For people using Euler's formula that might need to be proven using a power series as well, otherwise there's no good reason to accept the formula (it is the foundation for one of the most famous equalities in math after all, it probably deserves an explanation). Given that they probably are far far away from power series I don't think its reasonable to use such proofs at that level.
radscorpion9, you don't have to re-invent the wheel to write an acceptable proof. The sine double angle formula and the cosine difference formula that I used are presented as theorems and proven in any precalculus text. These are elementary, and you don't have to prove them every time you use them. There are better things to do with your time; in addition, it takes the focus away from the problem at hand. If you happen to forget them and don't have a reference like the handout i provided, then yes, you'll have to re-derive them. The same goes for the Law of Sines. I'll briefly go over the proofs in case you are curious..

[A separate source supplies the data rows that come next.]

import Summits.Ventures.CertifiedManyBodySolver.Downfold.TppSeamFilling
import HarnessLib

/-!
# The `t''` seam at fixed filling for POINTWISE windows (affine / multilinear / any function of the cell coordinates):
# an S2 enclosure `F θ ≤ e₀(1, θ 1, θ 0, θ 2) ≤ G θ` on the delivered cell becomes, on an object-M box,
# `F(s2Coords p) − C·m ≤ e^M_n(p) ≤ G(s2Coords p) + C·m` (`C = 16/π²` kinematic; `m = max |tpp/t|`)

Venture CertifiedManyBodySolver, cell `pub/hubbard-downfold` (stage S1 ↔ S2 seam), seat hubbard-downfold-mod-1; namespace
`Summit.Ventures.CertifiedManyBodySolver.Downfold`. `TppSeamFilling.lean` (`holdsOn_tiGroundEnergyDensityAt_objectM_of_classBound` /
`_kinematic` / `_four`) takes a CONSTANT window `[L, R]`. hubbard-box-p2's AFFINE words (`aw_<cell>_affword_Icc`, 2026-08-27) follow the energy
across the box, so the object-M reading should too. Same two ingredients as the constant seam — the Lipschitz step in `t''`
(`abs_tiGroundEnergyDensityAt_tpp_sub_le_of_classBound`, class constant `C` from a bound on `|K₃(σ)|` at the box's fillings) and the identification
at `t'' = 0` (`tiGroundEnergyDensityAt_hubbardTT'T''_zero`) — assembled pointwise:
* `holdsOn_tiGroundEnergyDensityAt_objectM_of_classBound_fun` — generic class constant `C ≥ 0`;
* `holdsOn_tiGroundEnergyDensityAt_objectM_kinematic_fun` — `C = 16/π²` (`kinematic_classBound_of_entry`).
Instances (affine words on the object-M boxes `boxYBCO7M_M18`, `boxCCOCM_M36`, …) live in the `BoxesWords*` files.
HONEST FRAMING: pure transport lemmas; energy words only; nothing about order, pairing, `T_c` or a phase word. Everything is PROVED; no definition, no `sorry`.
-/

noncomputable section

namespace Summit.Ventures.CertifiedManyBodySolver.Downfold

open NonemptyInterval Literature.MathematicalPhysics.QuantumLattice
  Literature.MathematicalPhysics.QuantumLattice.ThermodynamicLimit Literature.Probability.LatticeModels

/-- **POINTWISE `t''` SEAM, generic class constant.** Box `B` with entries `eU, eS, eSS, eN` (`eU.lo ≥ 0`, `0 < eN.lo`, `eN.hi < 2`), a class bound
`|K₃(σ)| ≤ C` at every filling of the box, and ANY pointwise enclosure `F θ ≤ e₀(1, θ 1, θ 0, θ 2) ≤ G θ` on the delivered cell: then at every member
`F(s2Coords p) − C·m ≤ e^M_{p n}(1, p tp/t, p tpp/t, p U/t) ≤ G(s2Coords p) + C·m`, `m = max |eSS.lo| |eSS.hi|`. [cite: LiebLoss1993, §8, Theorem 8.2] -/
theorem holdsOn_tiGroundEnergyDensityAt_objectM_of_classBound_fun {B : OneBandBox} {eU eS eSS eN : Entry}
    (hU : B .UOverT = some eU) (hS : B .tpOverT = some eS) (hSS : B .tppOverT = some eSS)
    (hN : B .filling = some eN) (hU0 : 0 ≤ eU.encl.fst) (hN0 : 0 < eN.encl.fst) (hN2 : eN.encl.snd < 2)
    {C : ℝ} (hC0 : 0 ≤ C)
    (hC : ∀ ρ : ℝ, eN.Mem ρ → ∀ σ : InfVolFermionState 2, σ.IsTranslationInvariant → σ.density = ρ →
      |σ.meanEnergy (axialRange2HoppingFermionInteraction 2 1) 2| ≤ C)
    {F G : (Fin 3 → ℝ) → ℝ}
    (hE : ∀ θ ∈ Set.Icc (s2Lo eU eS eN) (s2Hi eU eS eN),
      F θ ≤ energyDensityTT' 1 (θ 1) (θ 0) (θ 2) ∧ energyDensityTT' 1 (θ 1) (θ 0) (θ 2) ≤ G θ) :
    HoldsOn (fun p : OneBandCoord → ℝ =>
      F (s2Coords p) - C * ((max |eSS.encl.fst| |eSS.encl.snd| : ℚ) : ℝ) ≤
          (hubbardTT'T''FermionInteraction 1 (p .tpOverT) (p .tppOverT) (p .UOverT)).tiGroundEnergyDensityAt
            2 (p .filling) ∧
        (hubbardTT'T''FermionInteraction 1 (p .tpOverT) (p .tppOverT) (p .UOverT)).tiGroundEnergyDensityAt
            2 (p .filling) ≤
          G (s2Coords p) + C * ((max |eSS.encl.fst| |eSS.encl.snd| : ℚ) : ℝ)) B := by
  intro p hp
  obtain ⟨hu0, hn0, hn2⟩ := mem_sideConditions hU hN hU0 hN0 hN2 hp
  have hθ := hE (s2Coords p) (s2Coords_mem_Icc hU hS hN hp)
  have h1 : s2Coords p 1 = p .tpOverT := rfl
  have h0 : s2Coords p 0 = p .UOverT := rfl
  have h2 : s2Coords p 2 = p .filling := rfl
  simp only [h1, h0, h2] at hθ
  have hz := tiGroundEnergyDensityAt_hubbardTT'T''_zero 1 (p .tpOverT) hu0 hn0 hn2
  have hL := abs_tiGroundEnergyDensityAt_tpp_sub_le_of_classBound 1 (p .tpOverT) (p .UOverT) (p .filling) hC0
    (hC (p .filling) (hp _ _ hN)) (p .tppOverT) 0
  rw [sub_zero, hz] at hL
  have hm := Entry.abs_le_of_mem (hp _ _ hSS)
  have hCm : C * |p .tppOverT| ≤ C * ((max |eSS.encl.fst| |eSS.encl.snd| : ℚ) : ℝ) :=
    mul_le_mul_of_nonneg_left hm hC0
  rw [abs_sub_le_iff] at hL
  constructor
  · linarith [hL.1, hL.2, hθ.1]
  · linarith [hL.1, hL.2, hθ.2]

/-- **POINTWISE `t''` SEAM with the KINEMATIC constant `16/π²`.** As above with `C = 16/π²` (`|K₃(σ)| ≤ 16/π²` at every density in `(0, 2)`):
`F(s2Coords p) − (16/π²)·m ≤ e^M_{p n} ≤ G(s2Coords p) + (16/π²)·m` at every member. [cite: LiebLoss1993, §8, Theorem 8.2] -/
theorem holdsOn_tiGroundEnergyDensityAt_objectM_kinematic_fun {B : OneBandBox} {eU eS eSS eN : Entry}
    (hU : B .UOverT = some eU) (hS : B .tpOverT = some eS) (hSS : B .tppOverT = some eSS)
    (hN : B .filling = some eN) (hU0 : 0 ≤ eU.encl.fst) (hN0 : 0 < eN.encl.fst) (hN2 : eN.encl.snd < 2)
    {F G : (Fin 3 → ℝ) → ℝ}
    (hE : ∀ θ ∈ Set.Icc (s2Lo eU eS eN) (s2Hi eU eS eN),
      F θ ≤ energyDensityTT' 1 (θ 1) (θ 0) (θ 2) ∧ energyDensityTT' 1 (θ 1) (θ 0) (θ 2) ≤ G θ) :
    HoldsOn (fun p : OneBandCoord → ℝ =>
      F (s2Coords p) - 16 / Real.pi ^ 2 * ((max |eSS.encl.fst| |eSS.encl.snd| : ℚ) : ℝ) ≤
          (hubbardTT'T''FermionInteraction 1 (p .tpOverT) (p .tppOverT) (p .UOverT)).tiGroundEnergyDensityAt
            2 (p .filling) ∧
        (hubbardTT'T''FermionInteraction 1 (p .tpOverT) (p .tppOverT) (p .UOverT)).tiGroundEnergyDensityAt
            2 (p .filling) ≤
          G (s2Coords p) + 16 / Real.pi ^ 2 * ((max |eSS.encl.fst| |eSS.encl.snd| : ℚ) : ℝ)) B :=
  holdsOn_tiGroundEnergyDensityAt_objectM_of_classBound_fun hU hS hSS hN hU0 hN0 hN2 (by positivity)
    (fun ρ hρ σ hσ hσρ => kinematic_classBound_of_entry hN0 hN2 ρ hρ σ hσ hσρ) hE

end Summit.Ventures.CertifiedManyBodySolver.Downfold

end
/-
Copyright: rh-split cell, seat prover-l1 (L1/L19 «DUST WALL»), 2026-08-27.  Plane topology.
Nothing here bears on the truth of RH.
-/
import Mathlib.Analysis.Complex.Convex
import Mathlib.Analysis.Complex.ReImTopology
import Mathlib.Analysis.Real.Cardinality
import HarnessLib

/-!
# Uniform grids in the plane: cells, centres, indices, and grids avoiding a countable set

Elementary bookkeeping for the grid-cycle construction of the crux `PointComponentInvisible` (route
`ScrewDustWall`, X-11 «DUST WALL», stmt-RiemannHypothesis-21690).  A UNIFORM GRID has vertical lines at
`x m = a₁ + δ m` and horizontal lines at `y n = a₂ + δ n` (`δ > 0`); its closed cell `(m, n)` is
`[x m, x (m+1)] × [y n, y (n+1)]`, its open cell the interior.  We record: every point lies in the
closed cell of its INDEX (floor); two points of a cell are `2δ`-close; the CENTRE of a cell lies in the
open cell; an open cell meets no other closed cell; closed cells lie in the closure of their open cells;
and a grid can be translated so that a given countable set avoids all grid lines
(`exists_grid_avoiding`, since `ℝ` is uncountable).

No `sorry`, no new axioms, no definitions, no instances, no notation.
-/

set_option linter.dupNamespace false

namespace Summit.RiemannHypothesis.RiemannHypothesis.Theorems.Splittings.ScrewDust

open Complex Filter Topology Set Metric

/-- On a uniform grid `x m = a₁ + δ m`, consecutive lines are `δ` apart. -/
theorem grid_succ {x : ℤ → ℝ} {a₁ δ : ℝ} (hx : ∀ m, x m = a₁ + δ * m) (m : ℤ) :
    x (m + 1) = x m + δ := by
  rw [hx, hx]; push_cast; ring

/-- On a uniform grid, `x` is monotone in steps: `x m ≤ x (m + 1)` (`0 ≤ δ`). -/
theorem grid_le_succ {x : ℤ → ℝ} {a₁ δ : ℝ} (hx : ∀ m, x m = a₁ + δ * m) (hδ : 0 ≤ δ) (m : ℤ) :
    x m ≤ x (m + 1) := by
  rw [grid_succ hx]; linarith

/-- On a uniform grid, `x` is monotone. -/
theorem grid_mono {x : ℤ → ℝ} {a₁ δ : ℝ} (hx : ∀ m, x m = a₁ + δ * m) (hδ : 0 ≤ δ) : Monotone x :=
  fun m m' h ↦ by rw [hx, hx]; gcongr

/-- Every real lies in the grid interval of its floor index. -/
theorem mem_Icc_floor {x : ℤ → ℝ} {a₁ δ : ℝ} (hx : ∀ m, x m = a₁ + δ * m) (hδ : 0 < δ) (t : ℝ) :
    t ∈ Icc (x ⌊(t - a₁) / δ⌋) (x (⌊(t - a₁) / δ⌋ + 1)) := by
  rw [hx, hx]
  have h1 := Int.floor_le ((t - a₁) / δ)
  have h2 := Int.lt_floor_add_one ((t - a₁) / δ)
  constructor
  · have : δ * (⌊(t - a₁) / δ⌋ : ℝ) ≤ δ * ((t - a₁) / δ) := mul_le_mul_of_nonneg_left h1 hδ.le
    rw [mul_div_cancel₀ _ hδ.ne'] at this
    linarith
  · have : δ * ((t - a₁) / δ) ≤ δ * ((⌊(t - a₁) / δ⌋ : ℝ) + 1) :=
      mul_le_mul_of_nonneg_left h2.le hδ.le
    rw [mul_div_cancel₀ _ hδ.ne'] at this
    push_cast
    linarith

/-- Every point lies in the closed cell of its index. -/
theorem mem_cell_floor {x y : ℤ → ℝ} {a₁ a₂ δ : ℝ} (hx : ∀ m, x m = a₁ + δ * m)
    (hy : ∀ n, y n = a₂ + δ * n) (hδ : 0 < δ) (z : ℂ) :
    z ∈ Icc (x ⌊(z.re - a₁) / δ⌋) (x (⌊(z.re - a₁) / δ⌋ + 1)) ×ℂ
      Icc (y ⌊(z.im - a₂) / δ⌋) (y (⌊(z.im - a₂) / δ⌋ + 1)) :=
  ⟨mem_Icc_floor hx hδ z.re, mem_Icc_floor hy hδ z.im⟩

/-- Two points of a closed cell are `2δ`-close. -/
theorem dist_le_of_mem_cell {x y : ℤ → ℝ} {a₁ a₂ δ : ℝ} (hx : ∀ m, x m = a₁ + δ * m)
    (hy : ∀ n, y n = a₂ + δ * n) {k : ℤ × ℤ} {v w : ℂ}
    (hv : v ∈ Icc (x k.1) (x (k.1 + 1)) ×ℂ Icc (y k.2) (y (k.2 + 1)))
    (hw : w ∈ Icc (x k.1) (x (k.1 + 1)) ×ℂ Icc (y k.2) (y (k.2 + 1))) : dist v w ≤ 2 * δ := by
  rw [mem_reProdIm, mem_Icc, mem_Icc, grid_succ hx, grid_succ hy] at hv hw
  rw [dist_eq_norm]
  refine (norm_le_abs_re_add_abs_im _).trans ?_
  rw [sub_re, sub_im]
  have h1 : |v.re - w.re| ≤ δ := abs_sub_le_iff.2 ⟨by linarith [hv.1.2, hw.1.1], by linarith [hv.1.1, hw.1.2]⟩
  have h2 : |v.im - w.im| ≤ δ := abs_sub_le_iff.2 ⟨by linarith [hv.2.2, hw.2.1], by linarith [hv.2.1, hw.2.2]⟩
  linarith

/-- The centre of a cell lies in the open cell. -/
theorem center_mem_cello {x y : ℤ → ℝ} {a₁ a₂ δ : ℝ} (hx : ∀ m, x m = a₁ + δ * m)
    (hy : ∀ n, y n = a₂ + δ * n) (hδ : 0 < δ) (k : ℤ × ℤ) :
    ((x k.1 + δ / 2 : ℝ) : ℂ) + (y k.2 + δ / 2 : ℝ) * I ∈
      Ioo (x k.1) (x (k.1 + 1)) ×ℂ Ioo (y k.2) (y (k.2 + 1)) := by
  rw [mem_reProdIm, grid_succ hx, grid_succ hy]
  refine ⟨⟨?_, ?_⟩, ?_, ?_⟩ <;> simp <;> linarith

/-- The open cell lies in the closed cell. -/
theorem cello_subset_cell (x y : ℤ → ℝ) (k : ℤ × ℤ) :
    Ioo (x k.1) (x (k.1 + 1)) ×ℂ Ioo (y k.2) (y (k.2 + 1)) ⊆
      Icc (x k.1) (x (k.1 + 1)) ×ℂ Icc (y k.2) (y (k.2 + 1)) :=
  fun _ hz ↦ ⟨Ioo_subset_Icc_self hz.1, Ioo_subset_Icc_self hz.2⟩

/-- An open cell of a uniform grid meets no OTHER closed cell. -/
theorem eq_of_mem_cello_of_mem_cell {x y : ℤ → ℝ} {a₁ a₂ δ : ℝ} (hx : ∀ m, x m = a₁ + δ * m)
    (hy : ∀ n, y n = a₂ + δ * n) (hδ : 0 < δ) {v : ℂ} {k j : ℤ × ℤ}
    (hk : v ∈ Ioo (x k.1) (x (k.1 + 1)) ×ℂ Ioo (y k.2) (y (k.2 + 1)))
    (hj : v ∈ Icc (x j.1) (x (j.1 + 1)) ×ℂ Icc (y j.2) (y (j.2 + 1))) : j = k := by
  rw [mem_reProdIm, mem_Ioo, mem_Ioo] at hk
  rw [mem_reProdIm, mem_Icc, mem_Icc] at hj
  have h1 : ∀ {f : ℤ → ℝ} {a : ℝ}, (∀ m, f m = a + δ * m) → ∀ {m m' : ℤ} {t : ℝ},
      f m < t → t < f (m + 1) → f m' ≤ t → t ≤ f (m' + 1) → m' = m := by
    intro f a hf m m' t h1 h2 h3 h4
    rw [hf] at h1 h2 h3 h4
    push_cast at h2 h4
    by_contra hne
    rcases lt_or_gt_of_ne hne with h | h
    · have : (m' : ℝ) + 1 ≤ m := by exact_mod_cast h
      nlinarith
    · have : (m : ℝ) + 1 ≤ m' := by exact_mod_cast h
      nlinarith
  exact Prod.ext (h1 hx hk.1.1 hk.1.2 hj.1.1 hj.1.2) (h1 hy hk.2.1 hk.2.2 hj.2.1 hj.2.2)

/-- A closed cell lies in the closure of its open cell (`δ > 0`). -/
theorem cell_subset_closure_cello {x y : ℤ → ℝ} {a₁ a₂ δ : ℝ} (hx : ∀ m, x m = a₁ + δ * m)
    (hy : ∀ n, y n = a₂ + δ * n) (hδ : 0 < δ) (k : ℤ × ℤ) :
    Icc (x k.1) (x (k.1 + 1)) ×ℂ Icc (y k.2) (y (k.2 + 1)) ⊆
      closure (Ioo (x k.1) (x (k.1 + 1)) ×ℂ Ioo (y k.2) (y (k.2 + 1))) := by
  have h1 : x k.1 ≠ x (k.1 + 1) := by rw [grid_succ hx]; linarith
  have h2 : y k.2 ≠ y (k.2 + 1) := by rw [grid_succ hy]; linarith
  rw [closure_reProdIm, closure_Ioo h1, closure_Ioo h2]

/-- A point on no grid line that lies in a closed cell lies in the open cell. -/
theorem mem_cello_of_not_mem_lines {x y : ℤ → ℝ} {q : ℂ} (hq₁ : ∀ m, q.re ≠ x m)
    (hq₂ : ∀ n, q.im ≠ y n) (k : ℤ × ℤ) :
    q ∈ Ioo (x k.1) (x (k.1 + 1)) ×ℂ Ioo (y k.2) (y (k.2 + 1)) ∨
      q ∉ Icc (x k.1) (x (k.1 + 1)) ×ℂ Icc (y k.2) (y (k.2 + 1)) := by
  by_cases h : q ∈ Icc (x k.1) (x (k.1 + 1)) ×ℂ Icc (y k.2) (y (k.2 + 1))
  · left
    rw [mem_reProdIm, mem_Icc, mem_Icc] at h
    exact ⟨⟨lt_of_le_of_ne h.1.1 (fun e ↦ hq₁ _ e.symm), lt_of_le_of_ne h.1.2 (fun e ↦ hq₁ _ e)⟩,
      ⟨lt_of_le_of_ne h.2.1 (fun e ↦ hq₂ _ e.symm), lt_of_le_of_ne h.2.2 (fun e ↦ hq₂ _ e)⟩⟩
  · exact Or.inr h

/-- **Grids avoiding a countable set.**  For a countable `T ⊆ ℂ` and `δ > 0` there is a uniform grid of
mesh `δ` none of whose lines passes through a point of `T` (`ℝ` is uncountable). -/
theorem exists_grid_avoiding {T : Set ℂ} (hT : T.Countable) (δ : ℝ) :
    ∃ a₁ a₂ : ℝ, (∀ q ∈ T, ∀ m : ℤ, q.re ≠ a₁ + δ * m) ∧ (∀ q ∈ T, ∀ n : ℤ, q.im ≠ a₂ + δ * n) := by
  have key : ∀ f : ℂ → ℝ, ∃ a : ℝ, ∀ q ∈ T, ∀ m : ℤ, f q ≠ a + δ * m := by
    intro f
    set S : Set ℝ := ⋃ q ∈ T, ⋃ m : ℤ, {f q - δ * m} with hS
    have hSc : S.Countable := hT.biUnion fun q _ ↦ countable_iUnion fun m ↦ countable_singleton _
    obtain ⟨a, ha⟩ : ∃ a : ℝ, a ∉ S := by
      by_contra h
      push Not at h
      exact Cardinal.not_countable_real (hSc.mono fun a _ ↦ h a)
    refine ⟨a, fun q hq m e ↦ ha ?_⟩
    rw [hS]
    exact mem_iUnion₂.2 ⟨q, hq, mem_iUnion.2 ⟨m, by rw [mem_singleton_iff, e]; ring⟩⟩
  obtain ⟨a₁, h₁⟩ := key Complex.re
  obtain ⟨a₂, h₂⟩ := key Complex.im
  exact ⟨a₁, a₂, h₁, h₂⟩

end Summit.RiemannHypothesis.RiemannHypothesis.Theorems.Splittings.ScrewDust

Sine Double Angle Formula from Sine Sum Formula
sin 2x = sin (x + x) = sin x cos x + cos x sin x = 2sin x cos x
Sine Sum formula from Cosine Difference Formula
sin (a + b) = cos ( pi/2 - a - b ) = cos( pi/2 - a )cos( b ) + sin( pi/2 - a )sin(b) = sin a cos b + cos a sin b
Outline of Cosine Difference Formula Proof
Consider two points P_1 and P_2 on a unit circle that have angles a and b, respectively, with respect to the x-axis. Rotate the circle clockwise by an angle b so that the points that were at P_1 and P_2 are now at the new points P_3 (with angle a - b with respect to x-axis) and P_4 (with angle 0 with respect to x-axis), respectively. The distance between P_1 and P_2 is equal to that between P_3 and P_4. Simplify this equation with tricks from algebra, and the formula, cos (a - b) = cos a cos b + sin a sin b, pops out.
Your second paragraph is nonsense. Of course there are good reasons to accept Euler's formula. If you're faced with the task of simplifying a nasty trigonometric expression that even that handout can't help you with, it's often far more convenient to convert everything to exponentials because of their handsome algebraic properties. Once you're done working with exponentials, switch back to trigonometric functions as doubleupgradeobbies! did in his or her proof.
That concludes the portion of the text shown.